import Summits.CriticalPhenomena.SAWScalingLimit.Theses.SAWBrickWallHomotopy
import Summits.CriticalPhenomena.SAWScalingLimit.Theorems.SubseqIdentification.Negative.CompactContainerZd
import Summits.CriticalPhenomena.SAWScalingLimit.Theorems.IsingBoundaryRatio.Negative.IsingBoundaryRatioNesting
import Literature.Probability.RandomPlanarGeometry.SLEConvergenceCriterion
import Literature.Probability.LatticeModels.MeshColumns
import Literature.Probability.LatticeModels.TriangularLatticeProofs
import Literature.Probability.Percolation.CLE6Proofs
import Literature.Probability.Percolation.TriLoopWinding
import HarnessLib

/-!
# `ModulusUniversality`, line `birth`: stub N₁ — escaping mass along the mesh filter, and the
lattice geometry separating `ℤ²` polylines from stretched honeycomb polylines

Helper file (`--supports stmt-CriticalPhenomena-5790`) of the line `birth` / `registered` for the
crux `SAWBrickWallHomotopy.ModulusUniversality` (skeleton
`Summits/CriticalPhenomena/SAWScalingLimit/Cruxes/ModulusUniversality/Lines/birth.lean`), wave 2,
NECESSITY direction "the crux implies tightness of the critical `ℤ²` SAW laws" (stub N₂,
`z2Tight_of_modulusUniversality`, file `SAWBrickWallHomotopyModulusUniversalityImpliesZ2Tight.lean`).
This file proves the registered sub-goal N₁ and the model-specific geometry N₂ consumes:

* `frequently_thickening_compl_of_not_isTightAlongMesh` (registered stub N₁): if the critical `δℤ²`
  SAW curve laws of an endpoint approximation are not tight along `δ → 0⁺` (`IsTightAlongMesh`,
  `SLEConvergenceCriterion.lean`), then some `ε, η > 0` are such that for EVERY finite set `S` of
  curve classes, frequently as `δ → 0⁺`, the pushed law charges the complement of the
  `η`-thickening of `S` with mass `> ε` — the `η`-ball criterion for tightness on the complete
  space `CurveClass ℂ` run along the mesh filter (one finite set and one threshold per level
  `1/(m+1)`, compact containers `exists_isCompact_forall_curve_mem_zd` for the meshes above the
  threshold, a closed totally bounded diagonal intersection);
* `map_curve_ne_curve`: a `ℤ²` SAW class is never the image of a honeycomb SAW class with at least
  two steps under a diagonal map `Φ = diag(r₁, r₂)` — the `ℤ²` trace lies on the grid lines
  (`range_curve_subset_gridLines`), no honeycomb edge is horizontal (`im_hexCenter_sub_ne_zero`),
  of two consecutive honeycomb edges one is not vertical (`re_hexCenter_sub_ne_zero_or`), and a
  slanted segment is not covered by countably many axis-parallel lines (`not_forall_mem_gridLines`,
  Lebesgue measure of `[0,1]`).

Everything is soft analysis / lattice bookkeeping, tagged [folklore]; `eventually_ne` and
`hexCenter_re/im` are reused from the tree.
-/

noncomputable section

-- EXERCISE AIM --
Begin with the first line of the records and reproduce each line as is, ending with the line that holds "import Literature.Probability.LatticeModels.MeshColumns".

-- EXPECTED ANSWER --
import Summits.CriticalPhenomena.SAWScalingLimit.Theses.SAWBrickWallHomotopy
import Summits.CriticalPhenomena.SAWScalingLimit.Theorems.SubseqIdentification.Negative.CompactContainerZd
import Summits.CriticalPhenomena.SAWScalingLimit.Theorems.IsingBoundaryRatio.Negative.IsingBoundaryRatioNesting
import Literature.Probability.RandomPlanarGeometry.SLEConvergenceCriterion
import Literature.Probability.LatticeModels.MeshColumns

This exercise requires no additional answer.